Run the following command from the directory that contains your docker-compose.yml:
docker compose exec -T postgres pg_dump -U hyperspeed -d hyperspeed > hyperspeed.pg.sql
This writes a plain-SQL dump to hyperspeed.pg.sql in your current directory. Store it somewhere safe—off the host machine if possible.

Restore

To restore into a running Postgres container (typically a fresh one):
cat hyperspeed.pg.sql | docker compose exec -T postgres psql -U hyperspeed -d hyperspeed
Restoring into a database that already contains data will produce conflicts. Use a clean database, or drop and recreate the hyperspeed database before restoring.

Object storage (MinIO)

Option 1: Volume snapshot

Stop the stack, take a disk or VM-level snapshot of the MinIO data volume, then start the stack again. This is the simplest approach for single-server setups where brief downtime is acceptable.

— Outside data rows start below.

import Summits.FinalStateConjecture.FinalStateConjecture.Theorems.BondiDrainDispersalHorizonlessMustDrainNoHorizonOfFutureNullComplete
import Summits.FinalStateConjecture.FinalStateConjecture.Theorems.BondiDrainDispersalHorizonlessMustDrainScriCompleteOfFutureNullComplete
import HarnessLib

/-!
# Route BondiDrainDispersal · crux `HorizonlessMustDrain` (stmt-FinalStateConjecture-9976), line `registered`:
# the incomplete sector is vacuum DYNAMICS — statement C forces "future null complete ⇒ future timelike complete"

Helper file of the crux `Theses.BondiDrainDispersal.HorizonlessMustDrain` (`--supports stmt-FinalStateConjecture-9976`;
lead c7, 2026-08-17).  The registered skeleton (Lines/birth.lean) is the equivalence
`crux ↔ stub_completeSector ∧ stub_incompleteSector`; the incomplete sector is expected to hold VACUOUSLY through statement C
of the line ("complete `𝓘⁺` (sojourn form) + no ray-theoretic event horizon ⇒ future causally geodesically complete", the
composite `Sig.horizonlessComplete`; sufficient unprinted fact (★) `Sig.visibleIncompleteIsNaked`, p161294).  The two landed
logic-tier stubs W3 `stub_noHorizon_of_futureNullComplete` (p156437) and W6 `stub_scriComplete_of_futureNullComplete` (p156711)
say that, on EVERY Cauchy development, both hypotheses of C are consequences of future NULL geodesic completeness alone.  Hence:

* `stub_timelikeComplete_of_nullComplete_of_C` — **C implies: a future null geodesically complete maximal vacuum Cauchy
  development of an admissible datum is future timelike geodesically complete** ("no singularity at `i⁺`"), a global statement
  about the vacuum Einstein flow;
* `stub_timelikeComplete_of_nullComplete_of_cauchyC` — **the same statement C read over ALL Cauchy developments of admissible
  data (vacuum equations and maximality dropped) implies: every future null geodesically complete Cauchy development of an
  admissible datum is future timelike geodesically complete.**  That conclusion is FALSE: Geroch's example (Geroch 1968b, quoted
  in Hawking–Ellis 1973, §8.1, p. 258) — Minkowski space conformally rescaled, `ĝ = Ω² η` with `Ω = 1` outside the world-tube
  `{|x| ≤ 1}` (and, to make it a development of the TRIVIAL admissible datum `(ℝ³, δ, 0)`, also for `t ≤ 2`), `Ω` symmetric
  about the `t`-axis and `t² Ω → 0` along it — has the causal structure and the Cauchy surfaces of Minkowski space, every null
  geodesic leaves the tube and is complete, and the `t`-axis is a timelike geodesic of finite proper time.  So C cannot be a
  theorem of Lorentzian causal geometry plus asymptotic flatness: any proof of the incomplete sector by emptiness must use
  `VacuumCauchyDevelopment.isRicciFlat` / `IsMaximal` as dynamics (consistent with the fibrewise form p164607: every VACUUM MGHD
  of the trivial datum is future causally complete).  The construction of Geroch's development over `CauchyDevelopment` is not
  in the tree; it is the natural witness item for the second implication's antecedent being false.

Everything is proved (pure logic over W3/W6); no definition and no named fact is introduced (C and its Cauchy-development
reading are written out in full as hypotheses).
References: Hawking–Ellis 1973, §8.1, p. 258 (Geroch's example; kinds of g-incompleteness); R. Geroch, *What is a singularity
in general relativity?*, Ann. Phys. 48 (1968) 526–540; O'Neill 1983, Ch. 14, p. 435.
-/

set_option linter.dupNamespace false

noncomputable section

open scoped Manifold ContDiff Topology
open Set Function Literature.Geometry.Lorentzian

namespace Summit.FinalStateConjecture.FinalStateConjecture.Theorems.BondiDrainDispersalHorizonlessMustDrain

/-- **Statement C makes "future null complete ⇒ future timelike complete" a theorem about vacuum MGHDs** (registered glue stub,
lead c7).  If every maximal vacuum Cauchy development of an admissible datum with complete `𝓘⁺` (sojourn form) and no event
horizon (typed ray-theoretic clause) is future causally geodesically complete (statement C of line `birth`, verbatim
`Sig.horizonlessComplete`), then every future NULL geodesically complete maximal vacuum Cauchy development of an admissible
datum is future TIMELIKE geodesically complete — because future null completeness already gives complete `𝓘⁺`
(`stub_scriComplete_of_futureNullComplete`, W6) and the no-horizon clause (`stub_noHorizon_of_futureNullComplete`, W3).
Hawking–Ellis 1973, §8.1 (the three kinds of g-incompleteness are logically independent in general, Geroch 1968b, p. 258), so
the conclusion is a genuine dynamical statement about the Einstein vacuum flow. [cite: HawkingEllis1973, §8.1, p. 258] -/
theorem stub_timelikeComplete_of_nullComplete_of_C : open scoped Manifold in (∀ (X : Type) [TopologicalSpace X] [ChartedSpace Literature.Geometry.Lorentzian.E3 X] [IsManifold (𝓡 3) ((⊤ : ℕ∞) : WithTop ℕ∞) X] [T2Space X] [SecondCountableTopology X] [ConnectedSpace X], ∀ D ∈ Literature.Geometry.Lorentzian.admissibleVacuumData X, ∀ 𝒟 : Literature.Geometry.Lorentzian.VacuumCauchyDevelopment D, 𝒟.IsMaximal → Summit.FinalStateConjecture.HasCompleteNullInfinity 𝒟.toCauchyDevelopment → ¬ (∀ [𝒟.metric.HasLeviCivita], ∃ q : 𝒟.carrier, ∀ (p : X) (γ : ℝ → 𝒟.carrier) (dom : Set ℝ), 𝒟.metric.IsNormalisedNullRayFrom 𝒟.timeOrientation 𝒟.embed 𝒟.normal p γ dom → ¬ BddAbove dom → q ∉ 𝒟.metric.chronologicalPast 𝒟.timeOrientation (γ '' (dom ∩ Set.Ici 0))) → ∀ [𝒟.metric.HasLeviCivita], ¬ 𝒟.metric.IsFutureNullGeodesicallyIncomplete 𝒟.timeOrientation ∧ ¬ 𝒟.metric.IsFutureTimelikeGeodesicallyIncomplete 𝒟.timeOrientation) → ∀ (X : Type) [TopologicalSpace X] [ChartedSpace Literature.Geometry.Lorentzian.E3 X] [IsManifold (𝓡 3) ((⊤ : ℕ∞) : WithTop ℕ∞) X] [T2Space X] [SecondCountableTopology X] [ConnectedSpace X], ∀ D ∈ Literature.Geometry.Lorentzian.admissibleVacuumData X, ∀ 𝒟 : Literature.Geometry.Lorentzian.VacuumCauchyDevelopment D, 𝒟.IsMaximal → (∀ [𝒟.metric.HasLeviCivita], ¬ 𝒟.metric.IsFutureNullGeodesicallyIncomplete 𝒟.timeOrientation) → ∀ [𝒟.metric.HasLeviCivita], ¬ 𝒟.metric.IsFutureTimelikeGeodesicallyIncomplete 𝒟.timeOrientation := by
  intro hC X _ _ _ _ _ _ D hD 𝒟 hmax hN _
  have hscri : Summit.FinalStateConjecture.HasCompleteNullInfinity 𝒟.toCauchyDevelopment :=
    stub_scriComplete_of_futureNullComplete X D 𝒟.toCauchyDevelopment hN
  have hH := stub_noHorizon_of_futureNullComplete X D 𝒟.toCauchyDevelopment hN
  exact (hC X D hD 𝒟 hmax hscri hH).2

/-- **Statement C read over ALL Cauchy developments forces "future null complete ⇒ future timelike complete" for every Cauchy
development of an admissible datum** (registered glue stub, lead c7) — and that conclusion is false in Lorentzian geometry:
Geroch's conformally rescaled Minkowski space `Ω² η`, `Ω = 1` off the world-tube `{|x| ≤ 1}` and for `t ≤ 2`, `Ω(t, x) = Ω(t, −x)`,
`t² Ω → 0` along the `t`-axis (Geroch 1968b; Hawking–Ellis 1973, §8.1, p. 258), is a Cauchy development of the trivial
admissible datum `(ℝ³, δ, 0)` with the causal structure of Minkowski space, null (and spacelike) geodesically complete, whose
`t`-axis is a future-incomplete timelike geodesic.  Hence the hypothesis — C with `VacuumCauchyDevelopment … IsMaximal` weakened
to `CauchyDevelopment` — is false, i.e. the emptiness of the crux's incomplete sector can only come from the vacuum equations /
maximality, not from causal theory and asymptotic flatness.  (The tree does not yet construct Geroch's development; this
implication isolates it as the witness to build.) [cite: HawkingEllis1973, §8.1, p. 258] -/
theorem stub_timelikeComplete_of_nullComplete_of_cauchyC : open scoped Manifold in (∀ (X : Type) [TopologicalSpace X] [ChartedSpace Literature.Geometry.Lorentzian.E3 X] [IsManifold (𝓡 3) ((⊤ : ℕ∞) : WithTop ℕ∞) X] [T2Space X] [SecondCountableTopology X] [ConnectedSpace X], ∀ D ∈ Literature.Geometry.Lorentzian.admissibleVacuumData X, ∀ 𝒟 : Literature.Geometry.Lorentzian.CauchyDevelopment D, Summit.FinalStateConjecture.HasCompleteNullInfinity 𝒟 → ¬ (∀ [𝒟.metric.HasLeviCivita], ∃ q : 𝒟.carrier, ∀ (p : X) (γ : ℝ → 𝒟.carrier) (dom : Set ℝ), 𝒟.metric.IsNormalisedNullRayFrom 𝒟.timeOrientation 𝒟.embed 𝒟.normal p γ dom → ¬ BddAbove dom → q ∉ 𝒟.metric.chronologicalPast 𝒟.timeOrientation (γ '' (dom ∩ Set.Ici 0))) → ∀ [𝒟.metric.HasLeviCivita], ¬ 𝒟.metric.IsFutureNullGeodesicallyIncomplete 𝒟.timeOrientation ∧ ¬ 𝒟.metric.IsFutureTimelikeGeodesicallyIncomplete 𝒟.timeOrientation) → ∀ (X : Type) [TopologicalSpace X] [ChartedSpace Literature.Geometry.Lorentzian.E3 X] [IsManifold (𝓡 3) ((⊤ : ℕ∞) : WithTop ℕ∞) X] [T2Space X] [SecondCountableTopology X] [ConnectedSpace X], ∀ D ∈ Literature.Geometry.Lorentzian.admissibleVacuumData X, ∀ 𝒟 : Literature.Geometry.Lorentzian.CauchyDevelopment D, (∀ [𝒟.metric.HasLeviCivita], ¬ 𝒟.metric.IsFutureNullGeodesicallyIncomplete 𝒟.timeOrientation) → ∀ [𝒟.metric.HasLeviCivita], ¬ 𝒟.metric.IsFutureTimelikeGeodesicallyIncomplete 𝒟.timeOrientation := by
  intro hC X _ _ _ _ _ _ D hD 𝒟 hN _
  have hscri : Summit.FinalStateConjecture.HasCompleteNullInfinity 𝒟 :=
    stub_scriComplete_of_futureNullComplete X D 𝒟 hN
  have hH := stub_noHorizon_of_futureNullComplete X D 𝒟 hN
  exact (hC X D hD 𝒟 hscri hH).2

end Summit.FinalStateConjecture.FinalStateConjecture.Theorems.BondiDrainDispersalHorizonlessMustDrain

end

Option 2: Mirror with mc (online backup)

Use the MinIO client (mc) to mirror your bucket to another S3-compatible target while the stack is running.
# Register your local MinIO instance as an alias
mc alias set local http://localhost:9000 minioadmin minioadmin

# Register your backup destination
# mc alias set backup https://s3.example.com ACCESS_KEY SECRET_KEY

# Mirror the bucket
mc mirror --overwrite local/hyperspeed-files backup/hyperspeed-files
Replace minioadmin / minioadmin with the credentials from your .env file, and set backup to point at your actual backup target.
Run the mirror command on a schedule (for example, a daily cron job) to keep the backup reasonably current without stopping the stack.

Testing your backups

A backup you have never tested is not reliable. Periodically:
  1. Restore the Postgres dump into an isolated environment and verify that the application starts and data looks correct.
  2. Retrieve a sample of objects from the backup bucket or snapshot and confirm they are readable.
Test restores do not need to be full production replays. Spinning up the stack locally with the restored data and checking a few records is sufficient to confirm the backup is valid.